Wednesday, March 26, 2008

Chillax Broheims and Torn Slatterns and Nugget Ranchers

That would do it
Eliot Spitzer is in rehab for sexual addiction and they cured him. You know how they cured him? They cut up his credit card.

Hillary Clinton claimed on a 1996 trip to Bosnia, upon her arrival, Hillary bravely ducked sniper fire. But one of Hillary’s celebrity companions, comedian Sinbad, recalled no shots and no danger. You know your story is questionable when Sinbad is brought in as the voice of reason.

Happy Bunny Day
Did you have a good Easter? Our politicians celebrated Easter their usual way: Having sex like little bunnies and fertilizing eggs.

How hot was it?
It was hot on Easter. It was so hot in Sacramento, it felt good for the sex-scandal politicians when they turned the hoses on them.

Right man for the job
Detroit Mayor Kwame Kilpatrick was charged with perjury and misconduct stemming from a sex scandal. His political future in Detroit is bleak, but his chances of becoming a New York Governor are excellent.

Not catchy
Even with all the political sex scandals, I am not too sure about Hillary Clinton’s new campaign slogan: “Vote for Hillary: Nobody Gets Into Her Pantsuit..”

A sure sign
Rumor has it the New York Knicks are ready to fire coach/G.M Isaiah Thomas. It may be true, Thomas was running around the Knick back office doing some last minute sexual harassment groping.

I hate that stuff
Inmates in Vermont claim that prison officials are using food to punish them. For example on Wednesday’s Taco Night there is no more fresh guacamole. They’re using the packaged powdered stuff.

Uh, no son, that’s not, oh forget it
The UCLA Bruins face Western Kentucky Hilltoppers in the NCAA Men’s College Basketball tournament. It was a little awkward when they asked a Western Kentucky player about playing UCLA, he said; “My daddy is a Bruin. In fact, he’s a bruin some moonshine right now.”

Back home
Idaho Senator Larry Craig missed the deadline to file for re-election. Apparently Craig wants to spend more time with his hometown bus station restroom.

Since you asked:

Hillary Clinton claimed on a 1996 celebrity trip to Bosnia, upon arriving, she had to duck sniper fire. But one of Hillary’s companions, comedian Sinbad, recalled no shots. In fact, at the time, the only person getting shot at around a Clinton was, well, Monica.

(You know your story is questionable when Sinbad is brought in as the voice of reason.)

How typically “Clinton” is that story? We all have lied. Or, as our conscience likes to couch it, we all have embellished. As Mark Twain said;

“The truth is a valuable commodity, we must use it sparingly.” M.T.
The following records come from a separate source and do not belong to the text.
import Summits.CriticalPhenomena.PercolationContinuityZ3.Theorems.Transplant.D10SKc00_4523P2
import HarnessLib

/-!
# Diamond film `D_10` — KERNEL CERTIFICATE for the class `00_4523` of `ShapedLinkageX 4 (DiamondFilm.sqShadow (k := 10))`, THE CLASS (mask + coverage from the 2 parts) (template `fullmcp`, |W| = 176, 2256 terminal pairs, 6791 plans)

builds on p205010 (kernel theorem, internal audit signed; external expert review pending) — NOT used in this file.  Lane `prim-bschramm`, seat `prim-bschramm-p2` (gen 43; class C1b;
memo `HOME/bschramm/P2-LATTICES.md` §152); helper file (`--supports stmt-CriticalPhenomena-4575 --as helper`).  Generated by `cert/emit_dk.py` from the plans of `cert/gen_dk.py`
(canonical BFS routings with avoid hints, exact mirror `cert/kern_dk.py` of «DkSKDefs»); re-checked here by the kernel (`DCtx.checkEs`); `caseOK_k10_00_4523` feeds «D10SKFinal».
[cite: DuminilCopinSidoraviciusTassion2016, §2.3 (proof of Fact 2: the three disjoint paths in B_R(z))]
-/

namespace Summit.CriticalPhenomena.PercolationContinuityZ3.Theorems.Transplant

namespace DiamondFilm.DK

/-- The cleared mask of the class `00_4523` of `D_10` is admissible (inside the cleared block, containing the forced core). [folklore] -/
theorem wOK_k10_00_4523 : DCtx.wOK (⟨10, 0, 0, 4, 5, 2, 3, 27123633465420222951460116430595567811017780450860474385793975689598337205422693968690868614544625591589180909573091180544⟩ : DCtx) = true := by
  decide +kernel

/-- **THE CLASS `00_4523` OF `D_10` IS COVERED**: every needed bit of every certified terminal pair has a swap-pair plan. [cite: DuminilCopinSidoraviciusTassion2016, §2.3 (proof of Fact 2)] -/
theorem caseOK_k10_00_4523 : CaseOK (⟨10, 0, 0, 4, 5, 2, 3, 27123633465420222951460116430595567811017780450860474385793975689598337205422693968690868614544625591589180909573091180544⟩ : DCtx) :=
  caseOK_of_chunks _ [[14, 16, 18, 25], [27, 29, 31, 49], [73, 97, 99, 101], [103, 110, 112, 114], [158, 159, 160, 161], [162, 163, 169, 181], [193, 205, 217, 229], [241, 254, 255, 256], [257, 258, 259, 303], [305, 307, 313, 325], [337, 349, 361, 373], [385, 399, 401, 403]]
    (List.forall_mem_cons.2 ⟨checkEs_sound _ _ _ chunk_k10_00_4523_0, List.forall_mem_cons.2 ⟨checkEs_sound _ _ _ chunk_k10_00_4523_1, List.forall_mem_cons.2 ⟨checkEs_sound _ _ _ chunk_k10_00_4523_2, List.forall_mem_cons.2 ⟨checkEs_sound _ _ _ chunk_k10_00_4523_3, List.forall_mem_cons.2 ⟨checkEs_sound _ _ _ chunk_k10_00_4523_4, List.forall_mem_cons.2 ⟨checkEs_sound _ _ _ chunk_k10_00_4523_5, List.forall_mem_cons.2 ⟨checkEs_sound _ _ _ chunk_k10_00_4523_6, List.forall_mem_cons.2 ⟨checkEs_sound _ _ _ chunk_k10_00_4523_7, List.forall_mem_cons.2 ⟨checkEs_sound _ _ _ chunk_k10_00_4523_8, List.forall_mem_cons.2 ⟨checkEs_sound _ _ _ chunk_k10_00_4523_9, List.forall_mem_cons.2 ⟨checkEs_sound _ _ _ chunk_k10_00_4523_10, List.forall_mem_cons.2 ⟨checkEs_sound _ _ _ chunk_k10_00_4523_11, List.forall_mem_nil _⟩⟩⟩⟩⟩⟩⟩⟩⟩⟩⟩⟩)
    (by decide +kernel)

end DiamondFilm.DK

end Summit.CriticalPhenomena.PercolationContinuityZ3.Theorems.Transplant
A friend of mine, Ronnie-B, loves to embellish. He loves to embellish on about five stories about me from when we used to work together in La Jolla for Shearson Lehman. The problem is that he embellishes so much, and he combines several stories into one, and he adds so many features to make the stories funnier, and to make me look stupider, as if that were necessary, that the end result is a complete and total fabrication. In English, a bold-faced lie.

But Ronnie-B has told these stories so often for so long he honest-to-god thinks they are gospel. We’ve all done that. If you say you haven’t than you are either Pope Benedict or you are lying. Or both. (If he is reading, a shout-out to Pope Benedict XVI, or as we at a.L.b.b. call him, P. Benny Sweet Sixteen. Yo. Respect.)

But Hillary takes embellishing into a new Clinton-sphere. To bolster her image as a courageous diplomat, last week she tells a live audience, including the press, of how she bravely traveled to war-torn Bosnia and barely survived as sniper bullets whistled by her Hillary-Do’d head.

The problem? It turns out it was a very secure celebrity-laden cushy trip and one of the celebrities who was there, Sinbad, stated directly that Hillary was, well, not telling the truth.

So Hillary’s camp spews out a “misspoke” statement.

Apparently misspeaking is the new lying.

And while you mentioned it:
Saw the Demi Moore on Dave last night. (Well, not actually on Dave, so you can relax, Ashton) Now, I know we’ve all heard the “Gimme More” insults by aggrieved film crews who rail against Moore’s selfish and boorish behavior on set, but, for some reason, I tend to want to like the Demi Moore.

But I noticed that the Demi is really suddenly turning into a good ol’ gal. You know, with big bones, the rough barroom smoke-gruffy guffaw, on-the-back-of-a-motorcycle-a-lot skin and the sideways wink. If she keeps this up we may have too change Demi’s name to Betty, or Suse, or Sally, Dot or Deb.